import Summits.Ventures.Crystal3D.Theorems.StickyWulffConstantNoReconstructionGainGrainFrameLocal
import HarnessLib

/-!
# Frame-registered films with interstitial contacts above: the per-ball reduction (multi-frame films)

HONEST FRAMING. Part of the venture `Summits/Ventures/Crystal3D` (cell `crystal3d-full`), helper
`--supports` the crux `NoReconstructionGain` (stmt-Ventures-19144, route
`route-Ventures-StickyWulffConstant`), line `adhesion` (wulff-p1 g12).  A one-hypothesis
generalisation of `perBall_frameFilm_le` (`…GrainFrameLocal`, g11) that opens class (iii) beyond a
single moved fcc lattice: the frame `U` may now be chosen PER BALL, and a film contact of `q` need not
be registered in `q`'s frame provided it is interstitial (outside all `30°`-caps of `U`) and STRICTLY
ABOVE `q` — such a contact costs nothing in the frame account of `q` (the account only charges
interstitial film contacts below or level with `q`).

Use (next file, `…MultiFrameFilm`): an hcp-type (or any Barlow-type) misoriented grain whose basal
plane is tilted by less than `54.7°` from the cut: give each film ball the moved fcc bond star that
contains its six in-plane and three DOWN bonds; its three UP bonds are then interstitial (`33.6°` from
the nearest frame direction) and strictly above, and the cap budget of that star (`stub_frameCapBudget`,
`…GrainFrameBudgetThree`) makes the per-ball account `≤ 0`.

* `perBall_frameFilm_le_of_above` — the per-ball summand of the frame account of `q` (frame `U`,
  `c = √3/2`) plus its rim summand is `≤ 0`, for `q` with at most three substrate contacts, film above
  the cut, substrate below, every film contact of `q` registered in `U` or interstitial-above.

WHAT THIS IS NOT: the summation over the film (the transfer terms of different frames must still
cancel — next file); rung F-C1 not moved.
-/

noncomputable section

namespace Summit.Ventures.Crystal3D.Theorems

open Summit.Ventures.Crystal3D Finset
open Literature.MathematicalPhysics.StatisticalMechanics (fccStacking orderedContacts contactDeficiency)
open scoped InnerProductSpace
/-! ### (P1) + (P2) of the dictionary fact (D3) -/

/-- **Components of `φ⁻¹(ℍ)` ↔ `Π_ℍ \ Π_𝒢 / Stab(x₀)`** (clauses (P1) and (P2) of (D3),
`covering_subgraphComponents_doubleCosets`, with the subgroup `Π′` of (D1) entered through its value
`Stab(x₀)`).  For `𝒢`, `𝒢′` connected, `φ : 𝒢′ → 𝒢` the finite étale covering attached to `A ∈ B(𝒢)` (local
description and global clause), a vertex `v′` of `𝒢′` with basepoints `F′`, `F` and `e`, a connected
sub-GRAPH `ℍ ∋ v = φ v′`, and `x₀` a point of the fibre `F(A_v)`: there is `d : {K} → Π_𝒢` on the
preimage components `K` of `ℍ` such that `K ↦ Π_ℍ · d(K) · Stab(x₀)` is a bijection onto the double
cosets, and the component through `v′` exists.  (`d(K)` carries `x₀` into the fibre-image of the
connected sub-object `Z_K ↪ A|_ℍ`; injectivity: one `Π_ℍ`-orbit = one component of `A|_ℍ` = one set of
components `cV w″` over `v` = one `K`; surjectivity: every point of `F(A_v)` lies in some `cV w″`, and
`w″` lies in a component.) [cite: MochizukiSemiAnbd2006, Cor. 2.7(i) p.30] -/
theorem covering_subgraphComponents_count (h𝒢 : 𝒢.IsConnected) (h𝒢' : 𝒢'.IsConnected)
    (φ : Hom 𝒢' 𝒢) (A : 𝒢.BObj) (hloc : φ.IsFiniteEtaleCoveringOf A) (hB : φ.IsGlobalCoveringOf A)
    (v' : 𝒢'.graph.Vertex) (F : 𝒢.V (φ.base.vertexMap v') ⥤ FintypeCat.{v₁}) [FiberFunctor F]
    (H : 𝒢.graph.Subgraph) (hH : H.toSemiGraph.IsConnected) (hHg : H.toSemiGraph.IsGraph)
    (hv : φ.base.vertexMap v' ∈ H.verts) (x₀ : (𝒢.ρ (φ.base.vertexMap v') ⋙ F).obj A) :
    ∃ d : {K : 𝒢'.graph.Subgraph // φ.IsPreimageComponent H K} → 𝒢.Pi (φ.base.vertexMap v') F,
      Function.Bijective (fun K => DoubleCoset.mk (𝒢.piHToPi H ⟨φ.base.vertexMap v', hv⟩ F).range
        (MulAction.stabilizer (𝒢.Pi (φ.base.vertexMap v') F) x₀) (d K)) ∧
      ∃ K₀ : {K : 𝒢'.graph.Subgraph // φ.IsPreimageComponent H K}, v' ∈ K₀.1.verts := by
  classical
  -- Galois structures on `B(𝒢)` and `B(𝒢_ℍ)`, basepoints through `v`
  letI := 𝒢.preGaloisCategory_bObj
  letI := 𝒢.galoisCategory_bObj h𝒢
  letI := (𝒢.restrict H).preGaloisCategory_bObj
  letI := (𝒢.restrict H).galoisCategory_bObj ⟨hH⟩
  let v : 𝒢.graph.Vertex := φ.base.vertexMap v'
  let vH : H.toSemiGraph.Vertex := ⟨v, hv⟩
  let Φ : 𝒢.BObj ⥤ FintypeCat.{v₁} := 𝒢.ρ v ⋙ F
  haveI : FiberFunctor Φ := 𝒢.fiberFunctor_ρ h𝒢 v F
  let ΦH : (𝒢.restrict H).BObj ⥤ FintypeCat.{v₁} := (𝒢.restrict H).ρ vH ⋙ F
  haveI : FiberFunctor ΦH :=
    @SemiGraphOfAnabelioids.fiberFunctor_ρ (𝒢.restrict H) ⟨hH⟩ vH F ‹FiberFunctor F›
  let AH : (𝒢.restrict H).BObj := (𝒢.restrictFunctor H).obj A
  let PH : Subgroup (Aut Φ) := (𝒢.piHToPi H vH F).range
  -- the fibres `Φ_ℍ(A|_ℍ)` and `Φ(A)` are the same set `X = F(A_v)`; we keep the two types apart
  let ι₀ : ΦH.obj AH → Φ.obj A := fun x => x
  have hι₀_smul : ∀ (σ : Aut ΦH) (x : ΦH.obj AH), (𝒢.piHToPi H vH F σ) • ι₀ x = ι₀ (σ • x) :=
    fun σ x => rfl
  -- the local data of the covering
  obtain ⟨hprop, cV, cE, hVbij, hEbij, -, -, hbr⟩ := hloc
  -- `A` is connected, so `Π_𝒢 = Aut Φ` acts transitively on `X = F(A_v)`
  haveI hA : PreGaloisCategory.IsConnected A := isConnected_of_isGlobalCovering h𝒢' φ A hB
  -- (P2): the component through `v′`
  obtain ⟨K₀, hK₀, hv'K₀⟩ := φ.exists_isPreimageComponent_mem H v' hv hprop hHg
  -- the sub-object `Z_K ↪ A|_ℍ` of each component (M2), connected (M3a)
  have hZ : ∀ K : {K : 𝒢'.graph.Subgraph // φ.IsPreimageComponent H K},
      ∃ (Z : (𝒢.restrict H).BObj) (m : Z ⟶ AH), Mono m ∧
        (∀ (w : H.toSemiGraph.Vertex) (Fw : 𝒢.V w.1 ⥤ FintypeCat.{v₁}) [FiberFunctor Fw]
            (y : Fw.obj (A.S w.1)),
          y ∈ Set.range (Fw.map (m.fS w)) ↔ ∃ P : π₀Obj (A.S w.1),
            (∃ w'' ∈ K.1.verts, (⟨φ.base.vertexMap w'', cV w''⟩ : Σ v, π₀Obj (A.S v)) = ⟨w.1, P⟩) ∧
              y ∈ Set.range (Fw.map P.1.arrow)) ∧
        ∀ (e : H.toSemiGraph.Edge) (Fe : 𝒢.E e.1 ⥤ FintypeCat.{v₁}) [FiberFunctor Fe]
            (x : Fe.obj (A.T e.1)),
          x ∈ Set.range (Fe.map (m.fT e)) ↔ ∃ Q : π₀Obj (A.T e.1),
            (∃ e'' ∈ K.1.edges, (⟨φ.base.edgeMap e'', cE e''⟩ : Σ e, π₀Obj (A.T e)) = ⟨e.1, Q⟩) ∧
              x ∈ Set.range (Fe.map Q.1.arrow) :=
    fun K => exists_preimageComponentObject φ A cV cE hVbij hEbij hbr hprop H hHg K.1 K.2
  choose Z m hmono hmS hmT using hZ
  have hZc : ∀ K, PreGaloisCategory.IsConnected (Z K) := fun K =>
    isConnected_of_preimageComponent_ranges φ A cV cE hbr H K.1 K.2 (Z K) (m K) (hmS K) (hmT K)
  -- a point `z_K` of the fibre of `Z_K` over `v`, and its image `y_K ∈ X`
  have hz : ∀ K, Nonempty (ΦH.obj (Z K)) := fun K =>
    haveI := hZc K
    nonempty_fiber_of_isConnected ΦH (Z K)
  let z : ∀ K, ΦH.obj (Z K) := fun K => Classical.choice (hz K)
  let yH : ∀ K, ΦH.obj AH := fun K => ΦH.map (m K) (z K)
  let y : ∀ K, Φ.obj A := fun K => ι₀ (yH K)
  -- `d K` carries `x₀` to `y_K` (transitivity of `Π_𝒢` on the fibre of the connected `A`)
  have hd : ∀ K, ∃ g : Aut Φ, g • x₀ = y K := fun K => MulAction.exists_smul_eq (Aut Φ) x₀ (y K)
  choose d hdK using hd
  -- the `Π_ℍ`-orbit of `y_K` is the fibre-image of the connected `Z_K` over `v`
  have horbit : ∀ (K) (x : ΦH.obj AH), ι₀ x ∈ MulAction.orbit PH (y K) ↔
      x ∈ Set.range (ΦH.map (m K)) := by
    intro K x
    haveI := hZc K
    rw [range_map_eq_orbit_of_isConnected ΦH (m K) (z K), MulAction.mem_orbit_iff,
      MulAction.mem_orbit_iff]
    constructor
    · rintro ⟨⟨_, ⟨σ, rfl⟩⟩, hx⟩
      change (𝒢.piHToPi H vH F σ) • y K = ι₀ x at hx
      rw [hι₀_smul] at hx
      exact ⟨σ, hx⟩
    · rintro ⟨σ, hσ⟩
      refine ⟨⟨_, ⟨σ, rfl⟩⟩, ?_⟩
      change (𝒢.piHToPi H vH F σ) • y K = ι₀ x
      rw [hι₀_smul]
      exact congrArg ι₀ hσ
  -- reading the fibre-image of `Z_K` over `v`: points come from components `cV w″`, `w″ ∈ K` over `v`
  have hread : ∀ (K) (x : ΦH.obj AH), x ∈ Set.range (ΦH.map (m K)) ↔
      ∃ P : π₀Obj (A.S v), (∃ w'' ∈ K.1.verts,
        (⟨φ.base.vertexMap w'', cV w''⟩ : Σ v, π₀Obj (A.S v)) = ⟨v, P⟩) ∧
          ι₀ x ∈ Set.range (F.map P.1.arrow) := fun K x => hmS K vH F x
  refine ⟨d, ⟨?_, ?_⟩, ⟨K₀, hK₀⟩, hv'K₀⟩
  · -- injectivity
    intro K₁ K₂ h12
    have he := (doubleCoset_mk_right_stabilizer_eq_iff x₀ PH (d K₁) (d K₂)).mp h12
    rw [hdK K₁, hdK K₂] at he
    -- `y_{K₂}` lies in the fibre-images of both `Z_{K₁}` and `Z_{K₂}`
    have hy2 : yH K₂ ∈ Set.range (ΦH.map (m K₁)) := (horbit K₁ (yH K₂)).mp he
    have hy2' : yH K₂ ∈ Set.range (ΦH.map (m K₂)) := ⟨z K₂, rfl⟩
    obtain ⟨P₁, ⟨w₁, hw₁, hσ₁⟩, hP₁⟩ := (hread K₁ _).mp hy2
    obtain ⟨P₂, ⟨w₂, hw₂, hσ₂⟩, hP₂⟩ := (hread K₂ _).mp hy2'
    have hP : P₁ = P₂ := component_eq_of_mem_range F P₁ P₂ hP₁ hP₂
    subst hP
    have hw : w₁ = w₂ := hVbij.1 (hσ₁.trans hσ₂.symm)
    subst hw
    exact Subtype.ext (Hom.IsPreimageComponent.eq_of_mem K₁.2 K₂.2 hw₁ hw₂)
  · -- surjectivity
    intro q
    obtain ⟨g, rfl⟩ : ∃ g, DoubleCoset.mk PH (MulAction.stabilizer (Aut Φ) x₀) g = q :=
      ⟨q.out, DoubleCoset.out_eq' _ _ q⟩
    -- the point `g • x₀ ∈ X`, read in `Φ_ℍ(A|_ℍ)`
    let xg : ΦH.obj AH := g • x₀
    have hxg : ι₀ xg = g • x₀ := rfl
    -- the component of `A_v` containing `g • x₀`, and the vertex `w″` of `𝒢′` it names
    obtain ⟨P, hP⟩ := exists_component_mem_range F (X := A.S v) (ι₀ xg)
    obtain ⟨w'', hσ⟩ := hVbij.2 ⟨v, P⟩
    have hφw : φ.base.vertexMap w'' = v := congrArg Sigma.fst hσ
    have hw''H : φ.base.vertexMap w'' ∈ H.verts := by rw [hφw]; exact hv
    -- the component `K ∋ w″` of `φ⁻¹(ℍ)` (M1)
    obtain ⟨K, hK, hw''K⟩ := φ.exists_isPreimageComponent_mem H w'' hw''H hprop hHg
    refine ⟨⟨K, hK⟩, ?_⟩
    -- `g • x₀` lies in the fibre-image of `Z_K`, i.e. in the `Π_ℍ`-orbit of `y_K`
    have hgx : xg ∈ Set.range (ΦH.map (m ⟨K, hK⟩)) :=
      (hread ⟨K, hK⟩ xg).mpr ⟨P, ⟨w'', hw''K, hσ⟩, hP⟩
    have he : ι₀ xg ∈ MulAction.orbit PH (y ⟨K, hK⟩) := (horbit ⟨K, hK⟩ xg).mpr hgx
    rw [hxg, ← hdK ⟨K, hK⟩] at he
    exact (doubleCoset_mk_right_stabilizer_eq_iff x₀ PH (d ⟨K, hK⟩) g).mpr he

═══

In the entries above, copy the lines from the one that contains "obtain ⟨K, hK, hw''K⟩" through the last line, exactly as they appear.

    obtain ⟨K, hK, hw''K⟩ := φ.exists_isPreimageComponent_mem H w'' hw''H hprop hHg
    refine ⟨⟨K, hK⟩, ?_⟩
    -- `g • x₀` lies in the fibre-image of `Z_K`, i.e. in the `Π_ℍ`-orbit of `y_K`
    have hgx : xg ∈ Set.range (ΦH.map (m ⟨K, hK⟩)) :=
      (hread ⟨K, hK⟩ xg).mpr ⟨P, ⟨w'', hw''K, hσ⟩, hP⟩
    have he : ι₀ xg ∈ MulAction.orbit PH (y ⟨K, hK⟩) := (horbit ⟨K, hK⟩ xg).mpr hgx
    rw [hxg, ← hdK ⟨K, hK⟩] at he
    exact (doubleCoset_mk_right_stabilizer_eq_iff x₀ PH (d ⟨K, hK⟩) g).mpr he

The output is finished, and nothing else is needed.